(Saved entries)
»»

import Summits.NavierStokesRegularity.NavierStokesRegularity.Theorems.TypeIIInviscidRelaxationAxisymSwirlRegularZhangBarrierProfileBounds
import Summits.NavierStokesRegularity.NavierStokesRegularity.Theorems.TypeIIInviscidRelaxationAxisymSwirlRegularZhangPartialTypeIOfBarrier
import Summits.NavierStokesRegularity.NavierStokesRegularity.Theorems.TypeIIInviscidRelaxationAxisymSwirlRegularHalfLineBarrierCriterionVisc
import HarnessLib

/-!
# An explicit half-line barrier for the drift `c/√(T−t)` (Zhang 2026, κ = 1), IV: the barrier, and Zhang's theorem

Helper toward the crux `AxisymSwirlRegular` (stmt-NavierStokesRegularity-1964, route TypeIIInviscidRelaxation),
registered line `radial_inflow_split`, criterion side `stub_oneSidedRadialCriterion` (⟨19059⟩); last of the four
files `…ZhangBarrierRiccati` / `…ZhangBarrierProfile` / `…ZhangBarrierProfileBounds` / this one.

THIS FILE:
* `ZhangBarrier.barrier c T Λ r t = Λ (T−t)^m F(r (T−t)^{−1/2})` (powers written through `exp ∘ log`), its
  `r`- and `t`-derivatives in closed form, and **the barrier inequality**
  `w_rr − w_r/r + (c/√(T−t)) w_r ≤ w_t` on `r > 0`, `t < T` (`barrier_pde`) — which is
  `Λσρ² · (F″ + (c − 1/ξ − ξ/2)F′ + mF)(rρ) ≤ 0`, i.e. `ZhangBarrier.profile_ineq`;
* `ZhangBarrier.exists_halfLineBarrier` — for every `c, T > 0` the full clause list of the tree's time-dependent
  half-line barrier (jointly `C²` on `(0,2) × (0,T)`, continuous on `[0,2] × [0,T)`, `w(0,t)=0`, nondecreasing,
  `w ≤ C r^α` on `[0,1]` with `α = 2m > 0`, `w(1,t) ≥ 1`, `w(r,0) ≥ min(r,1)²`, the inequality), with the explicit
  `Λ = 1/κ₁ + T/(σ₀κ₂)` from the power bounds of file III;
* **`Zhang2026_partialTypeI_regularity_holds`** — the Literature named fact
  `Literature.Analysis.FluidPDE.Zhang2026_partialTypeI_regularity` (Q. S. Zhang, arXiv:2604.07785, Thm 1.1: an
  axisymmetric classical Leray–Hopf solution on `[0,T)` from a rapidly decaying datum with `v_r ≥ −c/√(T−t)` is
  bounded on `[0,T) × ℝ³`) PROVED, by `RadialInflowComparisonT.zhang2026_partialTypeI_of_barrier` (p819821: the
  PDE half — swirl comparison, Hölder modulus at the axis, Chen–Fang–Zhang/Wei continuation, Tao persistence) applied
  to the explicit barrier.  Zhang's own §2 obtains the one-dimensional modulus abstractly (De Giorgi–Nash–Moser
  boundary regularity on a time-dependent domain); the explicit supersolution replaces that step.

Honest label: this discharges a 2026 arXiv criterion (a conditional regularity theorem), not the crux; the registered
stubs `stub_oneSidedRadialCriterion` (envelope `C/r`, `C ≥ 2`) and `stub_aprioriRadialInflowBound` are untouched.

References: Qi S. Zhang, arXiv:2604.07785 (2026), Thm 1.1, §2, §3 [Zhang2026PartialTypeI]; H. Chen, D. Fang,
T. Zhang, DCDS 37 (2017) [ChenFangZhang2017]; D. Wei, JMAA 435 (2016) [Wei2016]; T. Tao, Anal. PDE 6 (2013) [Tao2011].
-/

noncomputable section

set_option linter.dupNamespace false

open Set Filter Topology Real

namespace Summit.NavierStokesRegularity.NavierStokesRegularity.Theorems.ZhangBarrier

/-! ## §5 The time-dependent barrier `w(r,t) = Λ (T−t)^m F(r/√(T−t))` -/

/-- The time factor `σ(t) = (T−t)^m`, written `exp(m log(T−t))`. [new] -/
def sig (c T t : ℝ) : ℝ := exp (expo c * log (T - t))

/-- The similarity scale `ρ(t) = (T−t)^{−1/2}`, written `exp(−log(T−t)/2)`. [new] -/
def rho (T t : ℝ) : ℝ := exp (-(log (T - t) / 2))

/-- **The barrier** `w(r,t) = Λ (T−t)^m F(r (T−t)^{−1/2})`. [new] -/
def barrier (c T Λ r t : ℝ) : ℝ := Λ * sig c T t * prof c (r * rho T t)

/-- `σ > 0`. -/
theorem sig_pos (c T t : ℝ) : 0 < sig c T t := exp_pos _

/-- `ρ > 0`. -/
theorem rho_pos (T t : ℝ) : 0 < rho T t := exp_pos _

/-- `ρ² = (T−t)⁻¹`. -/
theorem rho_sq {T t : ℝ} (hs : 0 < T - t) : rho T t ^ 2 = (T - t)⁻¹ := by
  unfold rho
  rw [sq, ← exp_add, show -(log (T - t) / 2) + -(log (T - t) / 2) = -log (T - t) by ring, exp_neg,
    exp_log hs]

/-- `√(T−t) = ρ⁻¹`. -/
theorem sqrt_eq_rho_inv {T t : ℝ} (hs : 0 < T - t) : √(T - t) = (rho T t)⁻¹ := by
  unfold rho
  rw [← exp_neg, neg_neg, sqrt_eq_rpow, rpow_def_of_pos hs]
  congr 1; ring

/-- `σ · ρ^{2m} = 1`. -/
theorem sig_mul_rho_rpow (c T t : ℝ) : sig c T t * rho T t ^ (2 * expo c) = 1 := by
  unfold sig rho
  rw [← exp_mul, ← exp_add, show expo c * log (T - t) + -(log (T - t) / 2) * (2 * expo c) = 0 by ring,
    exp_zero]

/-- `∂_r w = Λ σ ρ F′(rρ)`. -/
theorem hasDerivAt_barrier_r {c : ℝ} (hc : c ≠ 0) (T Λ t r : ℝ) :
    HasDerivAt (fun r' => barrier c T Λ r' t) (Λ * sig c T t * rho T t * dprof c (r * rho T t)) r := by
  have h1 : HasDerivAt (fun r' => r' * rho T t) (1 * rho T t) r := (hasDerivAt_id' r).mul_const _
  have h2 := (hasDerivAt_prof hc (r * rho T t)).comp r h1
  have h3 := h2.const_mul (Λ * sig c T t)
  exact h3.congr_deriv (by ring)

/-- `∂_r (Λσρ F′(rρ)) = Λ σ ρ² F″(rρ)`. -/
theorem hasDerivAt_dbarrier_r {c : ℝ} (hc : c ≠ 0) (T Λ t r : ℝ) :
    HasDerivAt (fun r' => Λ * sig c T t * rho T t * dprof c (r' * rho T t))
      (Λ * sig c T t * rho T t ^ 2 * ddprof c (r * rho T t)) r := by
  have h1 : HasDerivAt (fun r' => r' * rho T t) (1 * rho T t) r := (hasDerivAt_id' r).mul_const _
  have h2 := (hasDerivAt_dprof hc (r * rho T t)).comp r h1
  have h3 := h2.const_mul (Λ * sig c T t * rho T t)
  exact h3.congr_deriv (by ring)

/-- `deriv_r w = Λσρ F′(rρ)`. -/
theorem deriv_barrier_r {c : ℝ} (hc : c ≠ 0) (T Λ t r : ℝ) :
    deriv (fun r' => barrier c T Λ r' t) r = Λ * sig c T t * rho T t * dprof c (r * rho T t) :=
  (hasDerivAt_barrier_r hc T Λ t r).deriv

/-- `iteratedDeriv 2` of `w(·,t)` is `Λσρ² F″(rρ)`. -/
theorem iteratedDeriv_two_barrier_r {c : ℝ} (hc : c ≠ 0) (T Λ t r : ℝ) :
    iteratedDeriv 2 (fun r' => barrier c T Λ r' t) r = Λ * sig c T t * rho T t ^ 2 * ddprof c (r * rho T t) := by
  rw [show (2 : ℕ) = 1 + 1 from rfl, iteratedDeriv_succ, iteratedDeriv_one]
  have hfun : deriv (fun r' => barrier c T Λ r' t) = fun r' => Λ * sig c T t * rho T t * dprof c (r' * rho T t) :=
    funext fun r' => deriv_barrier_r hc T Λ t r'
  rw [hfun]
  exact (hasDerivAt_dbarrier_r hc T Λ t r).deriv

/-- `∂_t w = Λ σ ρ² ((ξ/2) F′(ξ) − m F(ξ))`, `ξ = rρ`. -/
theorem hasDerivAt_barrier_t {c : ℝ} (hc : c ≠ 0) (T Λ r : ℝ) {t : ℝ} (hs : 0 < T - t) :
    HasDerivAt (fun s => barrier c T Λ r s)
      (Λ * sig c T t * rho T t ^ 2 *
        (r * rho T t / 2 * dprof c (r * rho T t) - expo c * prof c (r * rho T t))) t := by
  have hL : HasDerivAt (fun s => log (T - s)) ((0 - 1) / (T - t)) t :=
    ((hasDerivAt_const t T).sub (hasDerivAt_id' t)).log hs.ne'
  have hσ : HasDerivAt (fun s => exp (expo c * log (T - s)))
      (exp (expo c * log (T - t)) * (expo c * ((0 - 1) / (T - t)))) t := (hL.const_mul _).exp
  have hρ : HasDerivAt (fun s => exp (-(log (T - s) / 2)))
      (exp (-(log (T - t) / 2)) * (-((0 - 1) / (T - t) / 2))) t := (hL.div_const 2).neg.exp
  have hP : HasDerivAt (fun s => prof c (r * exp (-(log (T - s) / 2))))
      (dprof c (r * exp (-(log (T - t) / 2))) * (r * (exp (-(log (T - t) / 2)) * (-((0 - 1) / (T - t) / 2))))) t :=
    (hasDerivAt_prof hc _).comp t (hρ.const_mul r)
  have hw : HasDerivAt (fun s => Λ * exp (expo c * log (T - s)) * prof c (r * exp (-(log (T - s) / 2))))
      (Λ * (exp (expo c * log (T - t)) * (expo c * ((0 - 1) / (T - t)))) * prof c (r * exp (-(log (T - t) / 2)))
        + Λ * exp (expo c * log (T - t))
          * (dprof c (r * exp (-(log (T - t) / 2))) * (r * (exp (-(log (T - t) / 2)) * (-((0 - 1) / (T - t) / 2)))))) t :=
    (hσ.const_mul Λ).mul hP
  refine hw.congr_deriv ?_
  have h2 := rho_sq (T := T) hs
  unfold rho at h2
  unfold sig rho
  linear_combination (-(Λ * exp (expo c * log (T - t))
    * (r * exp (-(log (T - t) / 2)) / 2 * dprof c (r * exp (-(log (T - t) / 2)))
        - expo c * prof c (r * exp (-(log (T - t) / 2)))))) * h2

««

→ Problem to solve: All that is wanted is an exact copy of the lines above from the one with "have h3 := h2.const_mul (Λ * sig c T t *" through the one with "have hρ : HasDerivAt", with both ends included.

→ Written answer:
  have h3 := h2.const_mul (Λ * sig c T t * rho T t)
  exact h3.congr_deriv (by ring)

/-- `deriv_r w = Λσρ F′(rρ)`. -/
theorem deriv_barrier_r {c : ℝ} (hc : c ≠ 0) (T Λ t r : ℝ) :
    deriv (fun r' => barrier c T Λ r' t) r = Λ * sig c T t * rho T t * dprof c (r * rho T t) :=
  (hasDerivAt_barrier_r hc T Λ t r).deriv

/-- `iteratedDeriv 2` of `w(·,t)` is `Λσρ² F″(rρ)`. -/
theorem iteratedDeriv_two_barrier_r {c : ℝ} (hc : c ≠ 0) (T Λ t r : ℝ) :
    iteratedDeriv 2 (fun r' => barrier c T Λ r' t) r = Λ * sig c T t * rho T t ^ 2 * ddprof c (r * rho T t) := by
  rw [show (2 : ℕ) = 1 + 1 from rfl, iteratedDeriv_succ, iteratedDeriv_one]
  have hfun : deriv (fun r' => barrier c T Λ r' t) = fun r' => Λ * sig c T t * rho T t * dprof c (r' * rho T t) :=
    funext fun r' => deriv_barrier_r hc T Λ t r'
  rw [hfun]
  exact (hasDerivAt_dbarrier_r hc T Λ t r).deriv

/-- `∂_t w = Λ σ ρ² ((ξ/2) F′(ξ) − m F(ξ))`, `ξ = rρ`. -/
theorem hasDerivAt_barrier_t {c : ℝ} (hc : c ≠ 0) (T Λ r : ℝ) {t : ℝ} (hs : 0 < T - t) :
    HasDerivAt (fun s => barrier c T Λ r s)
      (Λ * sig c T t * rho T t ^ 2 *
        (r * rho T t / 2 * dprof c (r * rho T t) - expo c * prof c (r * rho T t))) t := by
  have hL : HasDerivAt (fun s => log (T - s)) ((0 - 1) / (T - t)) t :=
    ((hasDerivAt_const t T).sub (hasDerivAt_id' t)).log hs.ne'
  have hσ : HasDerivAt (fun s => exp (expo c * log (T - s)))
      (exp (expo c * log (T - t)) * (expo c * ((0 - 1) / (T - t)))) t := (hL.const_mul _).exp
  have hρ : HasDerivAt (fun s => exp (-(log (T - s) / 2)))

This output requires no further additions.